AP Stats Probability Practice Quiz

Sharpen your skills with focused practice questions

Difficulty: Moderate
Grade: Grade 12
Study OutcomesCheat Sheet
Colorful paper art promoting AP Stats Probability Quest trivia for high school students

If you flip a fair coin, what is the probability of landing heads?
0.5
0.25
1
0
A fair coin has two equally likely outcomes: heads or tails, so the probability for heads is 1 out of 2. This makes the correct answer 0.5.
In a standard deck of 52 cards, what is the probability of drawing an Ace?
12/52
4/52
13/52
1/52
There are 4 Aces in a 52-card deck, so the probability is 4/52. This fraction simplifies to 1/13, but 4/52 is the provided correct form.
What is the complement of an event?
The event that does not happen
The event that always occurs
The probability of the event
An unrelated event
The complement of an event consists of all outcomes that do not belong to the event.
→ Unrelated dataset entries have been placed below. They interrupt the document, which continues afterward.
import Summits.CriticalPhenomena.Ising3D.TaylorGerm
import Mathlib.Tactic.Linarith
import HarnessLib

/-!
# The `(0,0)` Taylor coefficient is evaluation (bridge between the point and derivative classes)
(cell `pub-ising3x`, seat boot-1; sanity lemma for gate (g0))

HONEST FRAMING: lottery ticket; floor = tightest certified 3D Ising CFT bounds; no exact-solution
claim without a proof.

On a function with a Taylor germ at `(x₀,y₀)` the coefficient functional `taylorCoeffAt x₀ y₀ (0,0)` is
point evaluation at `(x₀,y₀)` (`taylorCoeffAt_zero_eq_eval`): the Λ = 0 derivative functional at a diagonal
node is the one-node point functional there, on every block term (both have germs), so the γ class
contains the diagonal part of the β class. Elementary (`h = k = 0` in the expansion).
-/

namespace Summit.CriticalPhenomena.Ising3D

open Set

/-- The expansion at `h = k = 0` reads `F(x₀,y₀) = T(0,0)`. [folklore] -/
theorem HasTaylorGerm.coeff_zero_eq {F : ℝ → ℝ → ℝ} {x₀ y₀ r : ℝ} {T : ℕ × ℕ → ℝ}
    (hF : HasTaylorGerm F x₀ y₀ r T) : T (0, 0) = F x₀ y₀ := by
  have h0 : |(0 : ℝ)| < r := by rw [abs_zero]; exact hF.pos
  have hs := hF.hasSum h0 h0
  rw [add_zero, add_zero] at hs
  have h1 : HasSum (fun p : ℕ × ℕ => T p * (0 : ℝ) ^ p.1 * (0 : ℝ) ^ p.2) (T (0, 0)) := by
    have := hasSum_single (f := fun p : ℕ × ℕ => T p * (0 : ℝ) ^ p.1 * (0 : ℝ) ^ p.2) (0, 0)
      (fun p hp => by
        obtain ⟨a, b⟩ := p
        rcases Nat.eq_zero_or_pos a with ha | ha
        · subst ha
          have hb : b ≠ 0 := fun hb => hp (by rw [hb])
          simp [zero_pow hb]
        · simp [zero_pow (Nat.pos_iff_ne_zero.mp ha)])
    simpa using this
  exact h1.unique hs

/-- **`taylorCoeffAt x₀ y₀ (0,0) F = F(x₀,y₀)`** on functions with a germ. [folklore] -/
theorem taylorCoeffAt_zero_eq_eval {F : ℝ → ℝ → ℝ} {x₀ y₀ r : ℝ} {T : ℕ × ℕ → ℝ}
    (hF : HasTaylorGerm F x₀ y₀ r T) : taylorCoeffAt x₀ y₀ (0, 0) F = F x₀ y₀ := by
  rw [taylorCoeffAt_eq hF, hF.coeff_zero_eq]

end Summit.CriticalPhenomena.Ising3D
Hence, it is correctly defined as the event that does not happen.
If an event has a probability of 1, what does that imply?
The event is unlikely
The event is impossible
The event is random
The event is certain
A probability of 1 indicates the event is guaranteed to occur. Such an event is described as certain.
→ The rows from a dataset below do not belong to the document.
import Summits.BirchSwinnertonDyer.BirchSwinnertonDyer.Theorems.KolyvaginDepthDoorDepthTableRowKitPrint
import Summits.BirchSwinnertonDyer.BirchSwinnertonDyer.Theorems.KolyvaginDepthDoorDepthTableRowsOfPrint1
import Summits.BirchSwinnertonDyer.BirchSwinnertonDyer.Theorems.KolyvaginDepthDoorDepthTableRowsOfPrint2
import HarnessLib

/-!
# Route `KolyvaginDepthDoor` — DEPTH-TABLE rows `389a1` `(5, -7, 19)`, `709a1` `(5, -7, 409)`, `718b1` `(5, -7, 59)`, `433a1` `(5, -8, 79)`, `446d1` `(5, -23, 19)`
# ON PRINT-STANDARD INPUTS: no McCallum leaf, no structure theorem, no twist point, no system — the bit at
# ANY datum, (γ) [Gross 1991 Prop. 3.7 (2)] the only named input (crux `KolyvaginDepthSupply`,
# stmt-BirchSwinnertonDyer-21765) — part 1 of 4

Helper file (`--supports stmt-BirchSwinnertonDyer-21765 --as helper`); it closes nothing and BSD is
not proved by it.

g7's rows `C<label>.depthRow_<p>_neg<D>_<ℓ>_ofDatum` (files `…DepthTableRowsNoTwistOfDatum*`) read each row
off the kit OF A DATUM modulo FIVE named McCallum / Gross leaves (`h54 h43 h44 h53 h22`). This file
re-issues the same rows over the kit ON PRINT-STANDARD INPUTS `depthRow_print_of_datum_of_intModel_certificate`
(file `…DepthTableRowKitPrint`): the sign law (Gross 5.4), McCallum's Lemma 5.3 and Prop. 2.2 are now
tree THEOREMS at level `p` (`…LeafSign`, `…LeafEigenLine`, `…LeafReciprocity`); Lemma 4.3 is PROVED on
the Kodaira–Néron cell (`…LeafLocal`, x11b3's ENDs), and the (KN_p) side condition of each row is
CERTIFIED IN THE KERNEL from the discriminant of its integer model (a `decide`-able table); Prop. 4.4
comes from the ONE remaining named input (γ) = `GrossLMS1991.prop37_2_frobeniusCongruence` (Gross 1991
Prop. 3.7 (2), cite-only) through `JET.prop44_of_frobeniusCongruence`. Each row
`C<label>.depthRow_<p>_neg<D>_<ℓ>_print` takes ANY single datum `d : KolyvaginHeegnerData Dt β ι ℓ`
and its bit and concludes `corank_{ℤ_p} Ш(E)[p^∞] = 0`, `rank_ℤ E(ℚ) = 2`, `rank_ℤ E^{(D)}(ℚ) ≤ 1`,
`E(ℚ)[p] = 0`, `Ш(E/ℚ)[p] = 0`, `#Sel^(p)(E/ℚ) = p²`. CONDITIONAL on (γ) and the bit;
per-curve; BSD is not proved by it.
-/

set_option linter.dupNamespace false

noncomputable section

open scoped Classical NumberField

namespace Summit.BirchSwinnertonDyer.BirchSwinnertonDyer.Theorems.KolyvaginDepthDoor

open Literature.NumberTheory.EllipticCurves Literature.NumberTheory.EllipticCurves.ModularForms
  Literature.NumberTheory.EllipticCurves.McCallum1991 WeierstrassCurve
open Summit.BirchSwinnertonDyer.BirchSwinnertonDyer.Rank2Observatory
open Summit.BirchSwinnertonDyer.BirchSwinnertonDyer.Rank1Residual

namespace C389a1

/-- **DEPTH-TABLE ROW`389a1`, `(p, d_K, ℓ) = (5, -7, 19)`, ON PRINT-STANDARD INPUTS — no McCallum leaf,
no structure theorem, no twist point, no system (bit at ANY datum).** For `E = 389a1`, ANY imaginary
quadratic `K` with `d_K = -7`, any frame `(Dt, β, ι)` and ANY single Kolyvagin–Heegner datum `d` of
conductor `19`, granted the ONE Literature fact (γ) = `GrossLMS1991.prop37_2_frobeniusCongruence`
(Gross 1991 Prop. 3.7 (2), the Eichler–Shimura congruence for Heegner points; cite-only): IF
`d.kolyvaginClass _ 1 ≠ 0` (the row's bit), THEN `corank_{ℤ_5} Ш(E)[5^∞] = 0`, `rank_ℤ E(ℚ) = 2`,
`rank_ℤ E^{(-7)}(ℚ) ≤ 1`, `E(ℚ)[5] = 0`, `Ш(E/ℚ)[5] = 0` and `#Sel^(5)(E/ℚ) = 5²` — the twin of
`C389a1.depthRow_5_neg7_19_ofDatum` with its FIVE named McCallum / Gross leaves (`h54 h43 h44 h53
h22`) DELETED: the sign law, Lemma 5.3 and Prop. 2.2 are tree theorems (`…LeafSign`,
`…LeafEigenLine`, `…LeafReciprocity`), Lemma 4.3 is proved on the Kodaira–Néron cell / taken from F1
(`…LeafLocal`), Prop. 4.4 comes from (γ) (`JET.prop44_of_frobeniusCongruence`); the Kodaira–Néron
side condition (KN_5) `5 ∤ ord_v(Δ_min)` at the multiplicative places is CERTIFIED IN THE KERNEL
from `Δ(E₀) = 389` (`decide`-able table of `depthRow_print_of_datum_of_intModel_certificate`), the
additive clause is void (`5 ≠ 3`). Every other side condition is a kernel theorem of the tree (g2–g7
certificates). CONDITIONAL on (γ) and the bit; per-curve; BSD is not proved by it. [cite:
Kolyvagin1991MathAnn, Thm. 2.3] [cite: GrossLMS1991, Prop. 3.7 (2), §5 (5.1), Prop. 6.2 (1)] [cite:
McCallumLMS1991, §§2–5] [cite: JetchevLauterStein2009, §3.6 (arXiv:0707.0032)] -/
theorem depthRow_5_neg7_19_print
    (h372 : GrossLMS1991.prop37_2_frobeniusCongruence)
    (K : Type) [Field K] [NumberField K] (hK : IsImaginaryQuadratic K)
    (hD : NumberField.discr K = -7) :
    haveI := curve389a1_isGloballyMinimal;
    haveI := curve389a1_neZero_conductorNorm;
    ∀ (Dt : ModularParametrizationData Curve389a1.E (Curve389a1.E.conductorNorm ℤ)) (β : ℤ)
      (ι : K →+* ℂ) (d : KolyvaginHeegnerData Dt β ι 19),
    d.kolyvaginClass (p := 5) (by norm_num) 1 ≠ 0 →
    Curve389a1.E.shaCorank 5 = 0 ∧
      Curve389a1.E.mordellWeilRank = 2 ∧
      (Curve389a1.E.quadraticTwist
        ((-7 : ℤ) : ℚ)).mordellWeilRank ≤ 1 ∧
      (∀ P : Curve389a1.E.toAffine.Point,
        5 • P = 0 → P = 0) ∧
      (∀ x ∈ Curve389a1.E.sha, 5 • x = 0 → x = 0) ∧
      Nat.card ↥(selmerGroup Curve389a1.E
        ((5 : ℕ) : ℤ)) = 5 ^ 2 := by
  haveI := curve389a1_isGloballyMinimal
  haveI := curve389a1_neZero_conductorNorm
  intro Dt β ι d hne
  haveI := Fact.mk (by norm_num : Nat.Prime 5)
  exact depthRow_print_of_datum_of_intModel_certificate intModel h372 not_hasCM'
    Curve389a1.two_le_mordellWeilRank 5 (by norm_num) hasSurjectiveModNGaloisRep_pow_5 K hK hD
    (by norm_num) (by norm_num) heegner_neg7 19 (by norm_num) (by norm_num) (by decide +kernel)
    (by norm_num) (by norm_num) (by norm_num) (by norm_num) (n := 15) card_19 (by norm_num)
    (Δ₀ := 389) (by decide +kernel) (B := 11) (by decide +kernel) (by decide +kernel)
    (fun _ _ ↦ Or.inl (by norm_num)) Dt β ι d hne

end C389a1

namespace C709a1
What is a sample space in probability?
A subset of outcomes
A probability model
The set of all possible outcomes
An event with high probability
The sample space comprises all possible outcomes of an experiment. This complete set is fundamental to defining probabilities.
A bag contains 3 red, 4 blue, and 5 green marbles. What is the probability of drawing a blue marble at random?
4/12
5/12
3/12
7/12
The bag has a total of 12 marbles and 4 of them are blue. Therefore, the probability of drawing a blue marble is 4/12, which simplifies to 1/3.
If two independent events A and B have probabilities 0.3 and 0.5 respectively, what is the probability that both occur?
0.5
0.8
0.15
0.3
For independent events the probability of both occurring is the product of their individual probabilities: 0.3 * 0.5 equals 0.15. This application of the multiplication rule confirms the answer.
How many outcomes are there when rolling two six-sided dice?
12
42
6
36
Each die has 6 outcomes, and when rolling two dice, the outcomes multiply: 6 x 6 equals 36. This is the total number of possible outcomes.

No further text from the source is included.